テントを設営したら重たい荷物を置いて山菜採りに専念するのだ。なにしろ調味料はふんだんに用意してきたが、山菜が採れなかったら食うものがないのだ!(汗)

辺り一面が山菜畑。
しかーし、今年は伸び気味で新芽はちょっと探さないと、ね。

コゴミは雪が消えて間もない沢筋で摘んだ。


コシアブラ・ハンターの管理人は遠目からでも見逃さないぞ(喜)


枝がよくしなるので、数人で取りついて新芽を間引くのだ。


ウルイとヨブスマソウ。両方ともおひたしが美味い。


ヨブスマソウの茎は中空だが肉厚なので、茎をある程度茹でてから葉を鍋に入れるのがコツですな。


山菜の宝庫でいろんなモノが採れるが、なんといってもウドが一番美味い!


斜面に生えてるヤツを掘り、その場で皮を剥いて味噌につけてかぶりつく。
ここのウドはフルーティな香りが最高でっす(喜)

師範はキジ撃ち用スコップで掘ってるよ。キタネ〜!
香ばしい香りがしたかな?(爆)


さらにミズ、フキノトウ、トリアシショウマ、ヤマソテツ、赤コゴミなどを収穫。そして、釣りも少々。

雪シロで濁りまくってるので遡行もできず、澱みや巻き返しといったポイントの拾い釣り。

フライのナガイモは玉砕。ルアーの師範とテンカラのRockyさんが貴重なタンパク質をゲット!(喜)
え?私?・・・荷を減らすため釣り道具は持ってきてましぇーん。


テン場に戻って各々気ままに調理開始。

せわしなく非接触温度計を使いながら天ぷらを揚げるナガイモ。
薄いクッカーで油の温度を調整するのって大変なんだよね。
カラッと揚がって美味かったっす(喜)


次々と出来上がる山菜料理。

コゴミはごま和えでいただきました。
ウドは葉を天ぷら、皮はきんぴらに。
身は湯がいたフキノトウと一緒に酢みそ和えに。
苦みのある山菜は酢みそが合いますねー。


採った山菜を次々とおひたしに。これが一番そのものの味がわかるからね。
その間にもチャンプルーやフキみそ、ミズのわさび和えなどが次々と皿にのってまわってくるのだ。なんつー贅沢だろう(喜)
コシアブラは醤油・みりん・砂糖・酒で煮詰め、薄味で炊き込んだご飯に散らしてみた。
イワナはカルパッチョに。

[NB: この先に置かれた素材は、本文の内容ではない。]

/-- **PER FAMILY, R-β″: LETTERS WITH THE MS PROVISO, THE MS SLOT, AND N21's NUMERALS, FROM THE TWO IN-EDGES** — as §2 with N05's family at exponent `β`, the MS length letter
`len (j • e μ) = j`, and module 24's thresholds `radiusOfRecordHMS` ∕ `constOfRecordHMS` (module 26's `inEndRegimeHMS_ofRecord_of_window`, `leafSlotHolderMS_ofRecord_of_window_linear`).
[folklore] -/
theorem exists_letters_inEndRegimeHMS_leafSlotHolderMS_of_edges (F : T4Family) {g : ℝ} (hg : 0 < g)
    (h5 : letI : CStarAlgebra (Matrix (Fin N) (Fin N) ℂ) := {}
      ∃ (len : Site 4 → ℝ) (c₁ c₁' B₁' cP C₂ B₀β : ℝ) (inp : B8.B9Inputs),
        (∀ v : Site 4, 0 < len v → 1 ≤ len v) ∧ (∀ (μ : Fin 4) (j : ℕ), len (j • e μ) = j) ∧ 0 < B₁' ∧ 5 * ((4 : ℕ) : ℝ) * F.L * inp.B₀ ≤ B₁' ∧ 0 < c₁' ∧
        (∀ α₀ α₁ : ℝ, 0 < α₀ → 0 < α₁ → α₀ + α₁ ≤ c₁' →
          α₀ + α₁ ≤ c₁ ∧ C0 4 * (2 * α₀) ≤ 1 / 3 ∧ 4 * α₀ ≤ c2' 4 F.L ∧ 16 * (B₁' * (α₀ + α₁)) ≤ 1 ∧
          Real.exp (4 * (800 * (((4 : ℕ) : ℝ) + 1) ^ 2 * (((4 : ℕ) : ℝ) + 4)) * α₀) * (1 + 8 * (131072 * (((4 : ℕ) : ℝ) + 1) ^ 2) * (B₁' * (α₀ + α₁))) ≤ 2 ∧
          2 * (B₁' * (α₀ + α₁)) ≤ c3 4 F.L ∧ ((4 : ℕ) : ℝ) * F.L * α₁ ≤ 1 / 8 ∧ α₀ ≤ cP ∧ α₁ ≤ cP ∧ B₁' * (α₀ + α₁) ≤ cP ∧
          2 * (B₁' * (α₀ + α₁)) ^ 2 + 20 * ((4 : ℕ) : ℝ) * α₀ * (B₁' * (α₀ + α₁)) + 2 * C₂ * (B₁' * (α₀ + α₁)) ^ 2 ≤ α₀ + α₁) ∧
        B8.Thm4Body c₁ B₁' (fun i : {i : ZdIdx 4 F.L // i.Ω 0 = Set.univ} => (zdGF3 (Matrix (Fin N) (Fin N) ℂ) F.L β len i.1).toGFData) ∧
        B8.Prop3Body cP 4 (F.L : ℝ) C₂ inp B₀β (fun i : {i : ZdIdx 4 F.L // i.Ω 0 = Set.univ} => (zdGF3 (Matrix (Fin N) (Fin N) ℂ) F.L β len i.1).toGFData2))
    (h7 : ∃ C ε₀ : ℝ, 0 ≤ C ∧ 0 < ε₀ ∧ ∀ ε : ℝ, 0 < ε → ε ≤ ε₀ →
      LeafH3sup 4 F.L (ne3NperOfRecord₁₁ F 0 0) ε (C * ε) (C * ε) (ne3DomOfRecord₁₁ F N 0 0)) :
    ∃ ℓ : NE3Letters₁₁, ℓ.g = g ∧ ℓ.Λ₁ = radiusOfRecordHMS N F.L (ne3NperOfRecord₁₁ F 0 0) ∧ ℓ.C = constOfRecordHMS N F.L (ne3NperOfRecord₁₁ F 0 0) g ∧
      0 < ℓ.b ∧ 512 * (4 + 1) * (4 + 4) * (F.L : ℝ) ^ 2 * ℓ.b ≤ 1 ∧ 0 < ℓ.Λ₂' ∧
      InEndRegimeHMS (ne3OfRecord₁₁ F (ne3ConstLayerOfRecord₁₁ F N ℓ)) ∧ LeafSlotHolderMS (ne3OfRecord₁₁ F (ne3ConstLayerOfRecord₁₁ F N ℓ)) β := by
  letI : CStarAlgebra (Matrix (Fin N) (Fin N) ℂ) := {}
  obtain ⟨len, c₁, c₁', B₁', cP, C₂, B₀β, inp, hlen, hlenj, hB₁', hBB, hc₁', hwin, hT, hP⟩ := h5
  obtain ⟨C, ε₀, hC, hε₀, h3⟩ := h7
  have hL : 2 ≤ F.L := HistoryFlow.two_le_L F
  obtain ⟨α, ℓ, hα, hα1, hα2, hα3, hα4, hα5, hgℓ, hε0, hε, hεε₀, hCε, hεr, hΛ₁, hb0, hb, hCℓ, hΛ₂', hΛ₂'0, hnum⟩ :=
    exists_window_letters_linearLeaf F hc₁' inp B₀β g (radiusOfRecordHMS_pos (N := N) hL (one_le_ne3NperOfRecord₁₁ F 0 0))
      (constOfRecordHMS N F.L (ne3NperOfRecord₁₁ F 0 0) g) hC hε₀
  have hB0 : 0 < 5 * ((4 : ℕ) : ℝ) * F.L * inp.B₀ := by have := inp.B₀_pos; positivity
  have hΛpos : 0 < ℓ.Λ₁ := by rw [hΛ₁]; exact radiusOfRecordHMS_pos (N := N) hL (one_le_ne3NperOfRecord₁₁ F 0 0)
  have hgpos : 0 < ℓ.g := by rw [hgℓ]; exact hg
  refine ⟨ℓ, hgℓ, hΛ₁, hCℓ, hb0, hnum, hΛ₂'0,
    inEndRegimeHMS_ofRecord_of_window F (ne3ConstLayerOfRecord₁₁ F N ℓ) (one_le_ne3NperOfRecord₁₁ F 0 0) hgpos hB0.le hα2 hε0 hε hΛ₁.le hb0.le hb
      (show constOfRecordHMS N F.L (ne3NperOfRecord₁₁ F 0 0) ℓ.g ≤ ℓ.C by rw [hCℓ, hgℓ]), ?_⟩
  have hCε0 : 0 ≤ C * ℓ.ε := mul_nonneg hC hε0.le
  exact leafSlotHolderMS_ofRecord_of_window_linear F (ne3ConstLayerOfRecord₁₁ F N ℓ) hlen hlenj hB₁' hBB hc₁' hwin hα hα1 hα2 hα3 hα4 hα5 hε hΛpos hΛ₂' hCε0 hCε
    hCε0 (hCε.trans (by linarith only [hα.le] : α / 2048 ≤ α / 24)) hT hP (h3 ℓ.ε hε0 hεε₀)

include hβ0 hβ1

/-- ★ **N16 UNDER R-β″ AT THE REGIME-RESTRICTED READING OF RECORD FROM ITS TWO IN-EDGES, LETTERS CHOSEN** (`0 ≤ β ≤ 1`): N05's unpacked leaf at exponent `β` (MS length letter) and
N07's linear leaf at every family, `g F > 0`, give letters `ℓ₃` with `S_N16HolderMS β (RRec₁₃On (readingOfRecord₁₃ w1 ℓ₃ ne2 ne1) Rg)` AND the per-family MS proviso, MS slot and N21's
numerals (module 26's const-layer closer at `hpin := rfl`). [folklore] -/
theorem exists_letters_s_N16HolderMS_readingOfRecord₁₃On_of_edges {g : T4Family → ℝ} (hg : ∀ F, 0 < g F)
    (h5 : ∀ F : T4Family, letI : CStarAlgebra (Matrix (Fin N) (Fin N) ℂ) := {}
      ∃ (len : Site 4 → ℝ) (c₁ c₁' B₁' cP C₂ B₀β : ℝ) (inp : B8.B9Inputs),
        (∀ v : Site 4, 0 < len v → 1 ≤ len v) ∧ (∀ (μ : Fin 4) (j : ℕ), len (j • e μ) = j) ∧ 0 < B₁' ∧ 5 * ((4 : ℕ) : ℝ) * F.L * inp.B₀ ≤ B₁' ∧ 0 < c₁' ∧
        (∀ α₀ α₁ : ℝ, 0 < α₀ → 0 < α₁ → α₀ + α₁ ≤ c₁' →
          α₀ + α₁ ≤ c₁ ∧ C0 4 * (2 * α₀) ≤ 1 / 3 ∧ 4 * α₀ ≤ c2' 4 F.L ∧ 16 * (B₁' * (α₀ + α₁)) ≤ 1 ∧
          Real.exp (4 * (800 * (((4 : ℕ) : ℝ) + 1) ^ 2 * (((4 : ℕ) : ℝ) + 4)) * α₀) * (1 + 8 * (131072 * (((4 : ℕ) : ℝ) + 1) ^ 2) * (B₁' * (α₀ + α₁))) ≤ 2 ∧
          2 * (B₁' * (α₀ + α₁)) ≤ c3 4 F.L ∧ ((4 : ℕ) : ℝ) * F.L * α₁ ≤ 1 / 8 ∧ α₀ ≤ cP ∧ α₁ ≤ cP ∧ B₁' * (α₀ + α₁) ≤ cP ∧
          2 * (B₁' * (α₀ + α₁)) ^ 2 + 20 * ((4 : ℕ) : ℝ) * α₀ * (B₁' * (α₀ + α₁)) + 2 * C₂ * (B₁' * (α₀ + α₁)) ^ 2 ≤ α₀ + α₁) ∧
        B8.Thm4Body c₁ B₁' (fun i : {i : ZdIdx 4 F.L // i.Ω 0 = Set.univ} => (zdGF3 (Matrix (Fin N) (Fin N) ℂ) F.L β len i.1).toGFData) ∧
        B8.Prop3Body cP 4 (F.L : ℝ) C₂ inp B₀β (fun i : {i : ZdIdx 4 F.L // i.Ω 0 = Set.univ} => (zdGF3 (Matrix (Fin N) (Fin N) ℂ) F.L β len i.1).toGFData2))
    (h7 : ∀ F : T4Family, ∃ C ε₀ : ℝ, 0 ≤ C ∧ 0 < ε₀ ∧ ∀ ε : ℝ, 0 < ε → ε ≤ ε₀ →
      LeafH3sup 4 F.L (ne3NperOfRecord₁₁ F 0 0) ε (C * ε) (C * ε) (ne3DomOfRecord₁₁ F N 0 0)) :
    ∃ ℓ₃ : T4Family → NE3Letters₁₁,
      S_N16HolderMS β (RRec₁₃On (readingOfRecord₁₃ w1 ℓ₃ ne2 ne1) Rg) ∧
      ∀ F : T4Family, (ℓ₃ F).g = g F ∧ (ℓ₃ F).Λ₁ = radiusOfRecordHMS N F.L (ne3NperOfRecord₁₁ F 0 0) ∧
        (ℓ₃ F).C = constOfRecordHMS N F.L (ne3NperOfRecord₁₁ F 0 0) (g F) ∧
        0 < (ℓ₃ F).b ∧ 512 * (4 + 1) * (4 + 4) * (F.L : ℝ) ^ 2 * (ℓ₃ F).b ≤ 1 ∧ 0 < (ℓ₃ F).Λ₂' ∧
        InEndRegimeHMS (ne3OfRecord₁₁ F (ne3ConstLayerOfRecord₁₁ F N (ℓ₃ F))) ∧ LeafSlotHolderMS (ne3OfRecord₁₁ F (ne3ConstLayerOfRecord₁₁ F N (ℓ₃ F))) β := by
  choose ℓ₃ hℓ₃ using fun F => exists_letters_inEndRegimeHMS_leafSlotHolderMS_of_edges (N := N) (β := β) F (hg F) (h5 F) (h7 F)
  exact ⟨ℓ₃, s_N16HolderMS_rRec₁₃On_of_constLayer_leafSlotHolderMS hβ0 hβ1 _ Rg (fun F => ne3ConstLayerOfRecord₁₁ F N (ℓ₃ F)) (fun _ _ _ _ _ _ => rfl)
    (fun F _ => (hℓ₃ F).2.2.2.2.2.2), hℓ₃⟩

/-- **THE SAME AT THE CANONICAL READING OF RECORD** (`S_N16HolderMS β (RRec₁₃ (readingOfRecord₁₃ w1 ℓ₃ ne2 ne1))`). [folklore] -/
theorem exists_letters_s_N16HolderMS_readingOfRecord₁₃_of_edges {g : T4Family → ℝ} (hg : ∀ F, 0 < g F)
    (h5 : ∀ F : T4Family, letI : CStarAlgebra (Matrix (Fin N) (Fin N) ℂ) := {}
      ∃ (len : Site 4 → ℝ) (c₁ c₁' B₁' cP C₂ B₀β : ℝ) (inp : B8.B9Inputs),
        (∀ v : Site 4, 0 < len v → 1 ≤ len v) ∧ (∀ (μ : Fin 4) (j : ℕ), len (j • e μ) = j) ∧ 0 < B₁' ∧ 5 * ((4 : ℕ) : ℝ) * F.L * inp.B₀ ≤ B₁' ∧ 0 < c₁' ∧
        (∀ α₀ α₁ : ℝ, 0 < α₀ → 0 < α₁ → α₀ + α₁ ≤ c₁' →
          α₀ + α₁ ≤ c₁ ∧ C0 4 * (2 * α₀) ≤ 1 / 3 ∧ 4 * α₀ ≤ c2' 4 F.L ∧ 16 * (B₁' * (α₀ + α₁)) ≤ 1 ∧
          Real.exp (4 * (800 * (((4 : ℕ) : ℝ) + 1) ^ 2 * (((4 : ℕ) : ℝ) + 4)) * α₀) * (1 + 8 * (131072 * (((4 : ℕ) : ℝ) + 1) ^ 2) * (B₁' * (α₀ + α₁))) ≤ 2 ∧
          2 * (B₁' * (α₀ + α₁)) ≤ c3 4 F.L ∧ ((4 : ℕ) : ℝ) * F.L * α₁ ≤ 1 / 8 ∧ α₀ ≤ cP ∧ α₁ ≤ cP ∧ B₁' * (α₀ + α₁) ≤ cP ∧
          2 * (B₁' * (α₀ + α₁)) ^ 2 + 20 * ((4 : ℕ) : ℝ) * α₀ * (B₁' * (α₀ + α₁)) + 2 * C₂ * (B₁' * (α₀ + α₁)) ^ 2 ≤ α₀ + α₁) ∧
        B8.Thm4Body c₁ B₁' (fun i : {i : ZdIdx 4 F.L // i.Ω 0 = Set.univ} => (zdGF3 (Matrix (Fin N) (Fin N) ℂ) F.L β len i.1).toGFData) ∧
        B8.Prop3Body cP 4 (F.L : ℝ) C₂ inp B₀β (fun i : {i : ZdIdx 4 F.L // i.Ω 0 = Set.univ} => (zdGF3 (Matrix (Fin N) (Fin N) ℂ) F.L β len i.1).toGFData2))
    (h7 : ∀ F : T4Family, ∃ C ε₀ : ℝ, 0 ≤ C ∧ 0 < ε₀ ∧ ∀ ε : ℝ, 0 < ε → ε ≤ ε₀ →
      LeafH3sup 4 F.L (ne3NperOfRecord₁₁ F 0 0) ε (C * ε) (C * ε) (ne3DomOfRecord₁₁ F N 0 0)) :
    ∃ ℓ₃ : T4Family → NE3Letters₁₁,
      S_N16HolderMS β (RRec₁₃ (readingOfRecord₁₃ w1 ℓ₃ ne2 ne1)) ∧
      ∀ F : T4Family, (ℓ₃ F).g = g F ∧ (ℓ₃ F).Λ₁ = radiusOfRecordHMS N F.L (ne3NperOfRecord₁₁ F 0 0) ∧
        (ℓ₃ F).C = constOfRecordHMS N F.L (ne3NperOfRecord₁₁ F 0 0) (g F) ∧
        0 < (ℓ₃ F).b ∧ 512 * (4 + 1) * (4 + 4) * (F.L : ℝ) ^ 2 * (ℓ₃ F).b ≤ 1 ∧ 0 < (ℓ₃ F).Λ₂' ∧
        InEndRegimeHMS (ne3OfRecord₁₁ F (ne3ConstLayerOfRecord₁₁ F N (ℓ₃ F))) ∧ LeafSlotHolderMS (ne3OfRecord₁₁ F (ne3ConstLayerOfRecord₁₁ F N (ℓ₃ F))) β := by
  choose ℓ₃ hℓ₃ using fun F => exists_letters_inEndRegimeHMS_leafSlotHolderMS_of_edges (N := N) (β := β) F (hg F) (h5 F) (h7 F)
  exact ⟨ℓ₃, s_N16HolderMS_rRec₁₃_of_constLayer_leafSlotHolderMS hβ0 hβ1 _ (fun F => ne3ConstLayerOfRecord₁₁ F N (ℓ₃ F)) (fun _ _ _ _ _ _ => rfl)
    (fun F _ => (hℓ₃ F).2.2.2.2.2.2), hℓ₃⟩

end MS

end

end Summit.QuantumFields.YangMills.BalabanUVNodes.N16AtRecord13OfEdges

骨や頭はヅケにしてから翌朝唐揚げでいただきました。

闇が広がってきたころには酒のペースもあがってきた。


あれだけあったアルコールが翌朝には空になってたもんね。


師範は野外料理でも師範級の腕前なのだ。お待ちかねの鍋は味噌風味と醤油風味の二種類だ。

味噌風味の鍋には野趣あふれるシシ肉入り。

実はコレ、Rockyさんが丹沢で仕留めた獲物なのだ。(写真右)
獣肉は固くなるから、湯がいてから冷凍するのがキモなんだって。
柔らかくてプルプルで美味しくいただきました。合掌!


2日目

ダラダラと起きてダラダラと飲み食いする朝。昨日の残りの鍋が抜群に美味い。まったりとした時間を満喫してから、おみやげ用の山菜採りへ。
ウド掘りでは1のRockyさんに先行され、前日に目をつけていたポイントはゴッソリやられてしまったよん。で、かなり足場の悪い斜面にとりついてなんとかおみやげ分をゲット。私は他にヨブスマソウとコゴミを採取した。でもねー、泊まりだとただでさえザックがパンパンでしょ。例年に比べて持ち帰りの量は半減どころか70パーセント減って感じだなー。

みんなもザックの外に括りつけてました。

ここのウドをたいそう気に入ったナガイモ(写真右)はザックの上蓋に固定。ところが・・・。
車に戻ったときには消えてました(喜)

本人曰く「今年一番ショックな出来事」と言って大の字になっていたのが、私にとっては最大の収穫でなんとも和ませてもらいました!(喜)


春の山の恵みを味わい尽くし、至福のグルメツアーとなりました。次回はキノコで泊まりを打とうね。